Die “DDR” und Kuba – Zement gegen Südfrüchte

Die DDR und Kuba
Auf den ersten Blick gab es nur Gegensätze zwischen diesen beiden Ländern des real existierenden Sozialismus: Hier mausgrau, dort grellbunt, hier bierernst, dort ausgelassen und lebensfroh. Eines jedoch verband Castros Kuba und Honeckers DDR über alle Jahrzehnte hinweg: die Verwaltung des Mangels.

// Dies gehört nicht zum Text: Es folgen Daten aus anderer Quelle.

import Summits.BirchSwinnertonDyer.BirchSwinnertonDyer.Theorems.ByReductionTypeAtTwoSupersingularFlatNoFiniteSubmoduleOfClassicalRank
import Summits.BirchSwinnertonDyer.Rank1Residual.F1Sign2.HondaSystemAtTwo
import HarnessLib

/-!
# Route `ByReductionTypeAtTwo` (rung K4), crux `SupersingularRankZeroAtTwo` (item stmt-BirchSwinnertonDyer-19097), line
# `odd_blind_package`, slot 4 NF♭ — **the HONDA-GUARDED form** (REF1 R454b-type guard of the free local data `c`): NF♭ for
# Honda–Sprung data `(g, c)` that ARE (the `c`-part of) a Honda system at two, from (hA) classical NF at supersingular `2` and
# (hC_H) the cyclic kernel of `X ↠ X♭` asked ONLY for such data (cell `bsd-2adic`, LEAD ss-1 GEN 23; `--supports 19097`, helper)

HONEST FRAMING: THEOREMS ONLY (no definition, no named fact, no `sorry`, no instance).  WHY THIS FILE: the registry's slot 4
`FlatNoFiniteSubmoduleAtTwo` (v2.11 :502–523) quantifies over ALL local data `(g, c)` subject to the layer / trace / level-0 clauses
`hc`, `htr`, `hz`, `hsat` but NOT the Honda legality clause `∃ cneg, F1Sign2.IsHondaSystemAtTwo κ ι W a₂ g cneg c` that stub 2 (v2.7+)
produces and that slot 5's `…HondaAtTwo` statements carry; the input (hC) «`ker(X ↠ X♭)` is cyclic» rests on the structure of `Ker Col♭`
(Sprung's Coleman map needs the Honda relations incl. the bottom one with `c₋`), so a hand for (hC) must be typed WITH the Honda clause —
and then the composition must carry it too.  This file is that composition: the conclusion is the body of `FlatNoFiniteSubmoduleAtTwo`
with the Honda clause inserted after (SAT) (exactly as `FlatBlindRegulatorCharacteristicHondaAtTwo` inserts it into K67-A), which is
all that `flatBlindRegulatorCharacteristicHondaAtTwo_of` ever applies (its `hNF` is used at :1255 with `hH` in context) — a v2.13
reshape «stub 4 ↦ `FlatNoFiniteSubmoduleHondaAtTwo`» (ζ) is count-neutral and WEAKENS the stub.  (hA) is Honda-free (classical `X`).
Neither input is asserted; 19097 stays OPEN; nothing is booked; BSD is proved for no curve.  bears_on: K4 (19097).

* ★★ `flatNoFiniteSubmoduleHondaAtTwo_of_classical_of_kernelCyclic (hA) (hCH)` — NF♭_H ⟸ (hA) + (hC_H); (hB) «rank ≥ 1» is the tree
  theorem `OddBlindNF.exists_nonTorsion_classical_of_goodSS_two` (p822496); algebra = Kitajima–Otsuki Prop. 4.6 + 4.7 in rank one
  (`Rank1Residual.Iwasawa.forall_finite_eq_bot_of_surjective_of_ker_eq_range_of_injective`).
* `flatNoFiniteSubmoduleHondaAtTwo_of_unguarded (h)` — the guarded statement from the registry's unguarded one (forget `hH`).

References: [KitajimaOtsuki2018] Prop. 4.6, 4.7, Thm. 4.8 (arXiv:1607.03612 p. 19); [GreenbergLNM1716] Thm. 1.7, pp. 104–105;
[Sprung2012] Thm. 2.2, Def. 5.9, Def. 7.9 / 7.11.
-/

set_option autoImplicit false
-- the Theorems namespace of this sub repeats the summit name by design (D-0017 nested layout)
set_option linter.dupNamespace false

noncomputable section

open scoped Classical NumberField
open NumberField IsDedekindDomain WeierstrassCurve Literature.NumberTheory.EllipticCurves
  Literature.NumberTheory.EllipticCurves.Sprung2017 Literature.NumberTheory.EllipticCurves.Sprung2012
  Literature.NumberTheory.EllipticCurves.Rank1Residual Literature.NumberTheory.EllipticCurves.Rank1Residual.Typed
  Literature.NumberTheory.EllipticCurves.Kobayashi2003 Literature.NumberTheory.EllipticCurves.IwasawaDual
  Literature.NumberTheory.GaloisRepresentations
  ZpExtension Summit.BirchSwinnertonDyer.Rank1Residual Summit.BirchSwinnertonDyer.Rank1Residual.Supersingular

namespace Summit.BirchSwinnertonDyer.BirchSwinnertonDyer.Theorems

namespace OddBlindNF

/-- ★★ **NF♭_H ⟸ (hA) classical NF at supersingular `2` + (hC_H) «`ker(X ↠ X♭)` is CYCLIC» for Honda-legal data.**  Conclusion = the
body of `OddBlindPackage.FlatNoFiniteSubmoduleAtTwo` with the Honda clause `∃ cneg, F1Sign2.IsHondaSystemAtTwo κ ι W a₂ g cneg c` inserted
after (SAT).  Proof as `flatNoFiniteSubmoduleAtTwo_of_classical` (p822368) with `hH` threaded into (hC_H): classical dual
`S = W.selmerDualData κ hγ` (f.g.), canonical surjection `π : S.X ↠ D.X` over `Sel♭ ≤ Sel`, cyclic kernel `Λ ∙ x₀` as the range of
`a ↦ a 0 • x₀`, a non-torsion `y` from Greenberg Thm. 1.7 (`exists_nonTorsion_classical_of_goodSS_two`), then Kitajima–Otsuki 4.6 + 4.7.
[cite: KitajimaOtsuki2018, Prop. 4.6, 4.7, Thm. 4.8 (arXiv:1607.03612 p. 19)] [cite: GreenbergLNM1716, Thm. 1.7 and pp. 104–105] -/
theorem flatNoFiniteSubmoduleHondaAtTwo_of_classical_of_kernelCyclic
    (hA : ∀ (W : WeierstrassCurve ℚ) [W.IsElliptic] [W.IsGloballyMinimal], GoodSS W 2 →
      ∀ (κ : ZpExtension ℚ 2) (γ : Field.absoluteGaloisGroup ℚ),
        κ.IsCyclotomic → κ.IsTopGenerator γ → IsCyclotomicVariable 2 γ →
      ∀ (S : W.SelmerDualData κ γ) [Module.Finite (IwasawaAlgebra 2) S.X],
        ∀ N : Submodule (IwasawaAlgebra 2) S.X, Finite N → N = ⊥)
    (hCH : ∀ (W : WeierstrassCurve ℚ) [W.IsElliptic] [W.IsGloballyMinimal], GoodSS W 2 →
      ∀ (κ : ZpExtension ℚ 2) (γ : Field.absoluteGaloisGroup ℚ),
        κ.IsCyclotomic → κ.IsTopGenerator γ → IsCyclotomicVariable 2 γ →
      ∀ (v : HeightOneSpectrum (𝓞 ℚ)), (2 : 𝓞 ℚ) ∈ v.asIdeal →
      ∀ (g : Field.absoluteGaloisGroup (v.adicCompletion ℚ)) (c : ℕ → localPoints W (v.adicCompletion ℚ)),
        κ.IsTopGenerator (resGalOfEmb (closureEmb (K := ℚ) (v.adicCompletion ℚ)) g) →
        (∀ n, c n ∈ localLayerPointsOfEmb κ (closureEmb (K := ℚ) (v.adicCompletion ℚ)) W n) →
        (∀ n, 1 ≤ n → localTraceOfEmb κ (closureEmb (K := ℚ) (v.adicCompletion ℚ)) W n (n + 1)
          (c (n + 1)) = W.frobeniusTrace 2 • c n - c (n - 1)) →
        (∀ z₀ : localLayerPointsOfEmb κ (closureEmb (K := ℚ) (v.adicCompletion ℚ)) W 0 →+ ℤ_[2],
          evalOn W (localLayerPointsOfEmb κ (closureEmb (K := ℚ) (v.adicCompletion ℚ)) W 0) z₀ (c 0) = 0 →
            z₀ = 0) →
        (∀ a : ℤ_[2],
          (∃ z₀ : localLayerPointsOfEmb κ (closureEmb (K := ℚ) (v.adicCompletion ℚ)) W 0 →+ ℤ_[2],
            evalOn W (localLayerPointsOfEmb κ (closureEmb (K := ℚ) (v.adicCompletion ℚ)) W 0) z₀ (c 0) = 2 * a) →
          ∃ y : localLayerPointsOfEmb κ (closureEmb (K := ℚ) (v.adicCompletion ℚ)) W 0 →+ ℤ_[2],
            evalOn W (localLayerPointsOfEmb κ (closureEmb (K := ℚ) (v.adicCompletion ℚ)) W 0) y (c 0) = a) →
        (∃ cneg : localPoints W (v.adicCompletion ℚ),
          Summit.BirchSwinnertonDyer.Rank1Residual.F1Sign2.IsHondaSystemAtTwo κ (closureEmb (K := ℚ) (v.adicCompletion ℚ)) W
            (W.frobeniusTrace 2) g cneg c) →
      ∀ (D : SharpFlatSelmerDualData W κ γ (closureEmb (K := ℚ) (v.adicCompletion ℚ))
          (W.frobeniusTrace 2) g c .flat) [Module.Finite (IwasawaAlgebra 2) D.X],
        Module.IsTorsion (IwasawaAlgebra 2) D.X →
      ∀ (S : W.SelmerDualData κ γ) [Module.Finite (IwasawaAlgebra 2) S.X]
        (π : S.X →ₗ[IwasawaAlgebra 2] D.X),
        (∀ (x : S.X) (s : sharpFlatSelmerInfty W κ (closureEmb (K := ℚ) (v.adicCompletion ℚ)) (W.frobeniusTrace 2) g c .flat),
          D.toDual (π x) s = S.toDual x (AddSubgroup.inclusion
            (sharpFlatSelmerInfty_le_selmerInfty W κ (closureEmb (K := ℚ) (v.adicCompletion ℚ)) (W.frobeniusTrace 2) g c .flat) s)) →
        ∃ x₀ : S.X, LinearMap.ker π = Submodule.span (IwasawaAlgebra 2) {x₀})
    :
    ∀ (W : WeierstrassCurve ℚ) [W.IsElliptic] [W.IsGloballyMinimal], GoodSS W 2 →
    ∀ (κ : ZpExtension ℚ 2) (γ : Field.absoluteGaloisGroup ℚ),
        κ.IsCyclotomic → κ.IsTopGenerator γ → IsCyclotomicVariable 2 γ →
      ∀ (v : HeightOneSpectrum (𝓞 ℚ)), (2 : 𝓞 ℚ) ∈ v.asIdeal →
      ∀ (g : Field.absoluteGaloisGroup (v.adicCompletion ℚ)) (c : ℕ → localPoints W (v.adicCompletion ℚ)),
        κ.IsTopGenerator (resGalOfEmb (closureEmb (K := ℚ) (v.adicCompletion ℚ)) g) →
        (∀ n, c n ∈ localLayerPointsOfEmb κ (closureEmb (K := ℚ) (v.adicCompletion ℚ)) W n) →
        (∀ n, 1 ≤ n → localTraceOfEmb κ (closureEmb (K := ℚ) (v.adicCompletion ℚ)) W n (n + 1)
          (c (n + 1)) = W.frobeniusTrace 2 • c n - c (n - 1)) →
        (∀ z₀ : localLayerPointsOfEmb κ (closureEmb (K := ℚ) (v.adicCompletion ℚ)) W 0 →+ ℤ_[2],
          evalOn W (localLayerPointsOfEmb κ (closureEmb (K := ℚ) (v.adicCompletion ℚ)) W 0) z₀ (c 0) = 0 →
            z₀ = 0) →
        (∀ a : ℤ_[2],
          (∃ z₀ : localLayerPointsOfEmb κ (closureEmb (K := ℚ) (v.adicCompletion ℚ)) W 0 →+ ℤ_[2],
            evalOn W (localLayerPointsOfEmb κ (closureEmb (K := ℚ) (v.adicCompletion ℚ)) W 0) z₀ (c 0) = 2 * a) →
          ∃ y : localLayerPointsOfEmb κ (closureEmb (K := ℚ) (v.adicCompletion ℚ)) W 0 →+ ℤ_[2],
            evalOn W (localLayerPointsOfEmb κ (closureEmb (K := ℚ) (v.adicCompletion ℚ)) W 0) y (c 0) = a) →
        (∃ cneg : localPoints W (v.adicCompletion ℚ),
          Summit.BirchSwinnertonDyer.Rank1Residual.F1Sign2.IsHondaSystemAtTwo κ (closureEmb (K := ℚ) (v.adicCompletion ℚ)) W
            (W.frobeniusTrace 2) g cneg c) →
      ∀ (D : SharpFlatSelmerDualData W κ γ (closureEmb (K := ℚ) (v.adicCompletion ℚ))
          (W.frobeniusTrace 2) g c .flat) [Module.Finite (IwasawaAlgebra 2) D.X],
        Module.IsTorsion (IwasawaAlgebra 2) D.X →
      ∀ N : Submodule (IwasawaAlgebra 2) D.X, Finite N → N = ⊥ := by
  intro W _ _ hss κ γ hκ hγ hcyc v hv g c hg hc htr hz hsat hH D _ htors
  let S : W.SelmerDualData κ γ := W.selmerDualData κ hγ
  haveI : Module.Finite (IwasawaAlgebra 2) S.X := S.module_finite_holds hγ
  obtain ⟨π, hπ, hpin⟩ := SharpFlatSelmerDualData.exists_linearMap_ofSelmerDual (W := W) (κ := κ)
    (ι := closureEmb (K := ℚ) (v.adicCompletion ℚ)) (ap := W.frobeniusTrace 2) (g := g) (c := c) (col := .flat) S D
  obtain ⟨x₀, hx₀⟩ := hCH W hss κ γ hκ hγ hcyc v hv g c hg hc htr hz hsat hH D htors S π hpin
  have hker : LinearMap.ker π = LinearMap.range ((LinearMap.toSpanSingleton (IwasawaAlgebra 2) S.X x₀).comp
      (LinearMap.proj (0 : Fin 1) : (Fin 1 → IwasawaAlgebra 2) →ₗ[IwasawaAlgebra 2] IwasawaAlgebra 2)) := by
    rw [range_toSpanSingleton_comp_proj, hx₀]
  obtain ⟨y, hy⟩ := exists_nonTorsion_classical_of_goodSS_two W hss κ γ hκ hγ hcyc S
  exact Rank1Residual.Iwasawa.forall_finite_eq_bot_of_surjective_of_ker_eq_range_of_injective 2 (hA W hss κ γ hκ hγ hcyc S)
    _ (injective_toSpanSingleton_comp_proj hy) _ π hπ hker htors

/-- **The Honda-guarded NF♭ from the registry's unguarded NF♭** (forget the Honda clause) — so v2.11's `stub_NFflat` implies the
guarded statement, and a v2.13 reshape (ζ) «stub 4 ↦ the guarded form» only WEAKENS the stub. [folklore] -/
theorem flatNoFiniteSubmoduleHondaAtTwo_of_unguarded
    (h :
    ∀ (W : WeierstrassCurve ℚ) [W.IsElliptic] [W.IsGloballyMinimal], GoodSS W 2 →
    ∀ (κ : ZpExtension ℚ 2) (γ : Field.absoluteGaloisGroup ℚ),
        κ.IsCyclotomic → κ.IsTopGenerator γ → IsCyclotomicVariable 2 γ →
      ∀ (v : HeightOneSpectrum (𝓞 ℚ)), (2 : 𝓞 ℚ) ∈ v.asIdeal →
      ∀ (g : Field.absoluteGaloisGroup (v.adicCompletion ℚ)) (c : ℕ → localPoints W (v.adicCompletion ℚ)),
        κ.IsTopGenerator (resGalOfEmb (closureEmb (K := ℚ) (v.adicCompletion ℚ)) g) →
        (∀ n, c n ∈ localLayerPointsOfEmb κ (closureEmb (K := ℚ) (v.adicCompletion ℚ)) W n) →
        (∀ n, 1 ≤ n → localTraceOfEmb κ (closureEmb (K := ℚ) (v.adicCompletion ℚ)) W n (n + 1)
          (c (n + 1)) = W.frobeniusTrace 2 • c n - c (n - 1)) →
        (∀ z₀ : localLayerPointsOfEmb κ (closureEmb (K := ℚ) (v.adicCompletion ℚ)) W 0 →+ ℤ_[2],
          evalOn W (localLayerPointsOfEmb κ (closureEmb (K := ℚ) (v.adicCompletion ℚ)) W 0) z₀ (c 0) = 0 →
            z₀ = 0) →
        (∀ a : ℤ_[2],
          (∃ z₀ : localLayerPointsOfEmb κ (closureEmb (K := ℚ) (v.adicCompletion ℚ)) W 0 →+ ℤ_[2],
            evalOn W (localLayerPointsOfEmb κ (closureEmb (K := ℚ) (v.adicCompletion ℚ)) W 0) z₀ (c 0) = 2 * a) →
          ∃ y : localLayerPointsOfEmb κ (closureEmb (K := ℚ) (v.adicCompletion ℚ)) W 0 →+ ℤ_[2],
            evalOn W (localLayerPointsOfEmb κ (closureEmb (K := ℚ) (v.adicCompletion ℚ)) W 0) y (c 0) = a) →
      ∀ (D : SharpFlatSelmerDualData W κ γ (closureEmb (K := ℚ) (v.adicCompletion ℚ))
          (W.frobeniusTrace 2) g c .flat) [Module.Finite (IwasawaAlgebra 2) D.X],
        Module.IsTorsion (IwasawaAlgebra 2) D.X →
      ∀ N : Submodule (IwasawaAlgebra 2) D.X, Finite N → N = ⊥) :
    ∀ (W : WeierstrassCurve ℚ) [W.IsElliptic] [W.IsGloballyMinimal], GoodSS W 2 →
    ∀ (κ : ZpExtension ℚ 2) (γ : Field.absoluteGaloisGroup ℚ),
        κ.IsCyclotomic → κ.IsTopGenerator γ → IsCyclotomicVariable 2 γ →
      ∀ (v : HeightOneSpectrum (𝓞 ℚ)), (2 : 𝓞 ℚ) ∈ v.asIdeal →
      ∀ (g : Field.absoluteGaloisGroup (v.adicCompletion ℚ)) (c : ℕ → localPoints W (v.adicCompletion ℚ)),
        κ.IsTopGenerator (resGalOfEmb (closureEmb (K := ℚ) (v.adicCompletion ℚ)) g) →
        (∀ n, c n ∈ localLayerPointsOfEmb κ (closureEmb (K := ℚ) (v.adicCompletion ℚ)) W n) →
        (∀ n, 1 ≤ n → localTraceOfEmb κ (closureEmb (K := ℚ) (v.adicCompletion ℚ)) W n (n + 1)
          (c (n + 1)) = W.frobeniusTrace 2 • c n - c (n - 1)) →
        (∀ z₀ : localLayerPointsOfEmb κ (closureEmb (K := ℚ) (v.adicCompletion ℚ)) W 0 →+ ℤ_[2],
          evalOn W (localLayerPointsOfEmb κ (closureEmb (K := ℚ) (v.adicCompletion ℚ)) W 0) z₀ (c 0) = 0 →
            z₀ = 0) →
        (∀ a : ℤ_[2],
          (∃ z₀ : localLayerPointsOfEmb κ (closureEmb (K := ℚ) (v.adicCompletion ℚ)) W 0 →+ ℤ_[2],
            evalOn W (localLayerPointsOfEmb κ (closureEmb (K := ℚ) (v.adicCompletion ℚ)) W 0) z₀ (c 0) = 2 * a) →
          ∃ y : localLayerPointsOfEmb κ (closureEmb (K := ℚ) (v.adicCompletion ℚ)) W 0 →+ ℤ_[2],
            evalOn W (localLayerPointsOfEmb κ (closureEmb (K := ℚ) (v.adicCompletion ℚ)) W 0) y (c 0) = a) →
        (∃ cneg : localPoints W (v.adicCompletion ℚ),
          Summit.BirchSwinnertonDyer.Rank1Residual.F1Sign2.IsHondaSystemAtTwo κ (closureEmb (K := ℚ) (v.adicCompletion ℚ)) W
            (W.frobeniusTrace 2) g cneg c) →
      ∀ (D : SharpFlatSelmerDualData W κ γ (closureEmb (K := ℚ) (v.adicCompletion ℚ))
          (W.frobeniusTrace 2) g c .flat) [Module.Finite (IwasawaAlgebra 2) D.X],
        Module.IsTorsion (IwasawaAlgebra 2) D.X →
      ∀ N : Submodule (IwasawaAlgebra 2) D.X, Finite N → N = ⊥ := by
  intro W _ _ hss κ γ hκ hγ hcyc v hv g c hg hc htr hz hsat _hH D _ htors
  exact h W hss κ γ hκ hγ hcyc v hv g c hg hc htr hz hsat D htors

end OddBlindNF

end Summit.BirchSwinnertonDyer.BirchSwinnertonDyer.Theorems

end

Ostberlin schickte klapprige Zementfabriken und sogar Rum aus zweifelhafter Destillation über den Atlantik, Havanna revanchierte sich mit Orangen, die nicht schmeckten, und Arbeiterkolonnen, die den unersättlichen Planstellenhunger der DDR-Staatswirtschaft nur ansatzweise stillen konnten. Im Schatten Moskaus entstand so eine zarte Bande gegenseitiger Abhängigkeiten, nach außen selbstverständlich propagiert als “unverbrüchliche Freundschaft zweier Bruderstaaten”. Seit Castros Machtantritt im Jahr 1959 gab es bei den Genossen in Ostberlin nicht nur ein wirtschaftliches Interesse an dem exotischen “Ostblock”-Staat. So konnte man seinem bald eingemauerten Volk zumindest auf dem Papier einen Urlaub in der Karibik in Aussicht stellen. Umgekehrt war für Castro die DDR das sozialistische “Musterländle” im fernen Europa: Fleiß, Ordnungssinn und Know-How der Ostdeutschen beeindruckten den Revolutionär. Anders als dem sowjetischen “Herren”-Gebaren konnte auch der einfache Kubaner dem immer etwas ungelenken Auftritt der Ostdeutschen Sympathie entgegenbringen. Hinter der offiziellen Propaganda wuchsen so viele menschliche Beziehungen, die oft bis heute lebendig blieben.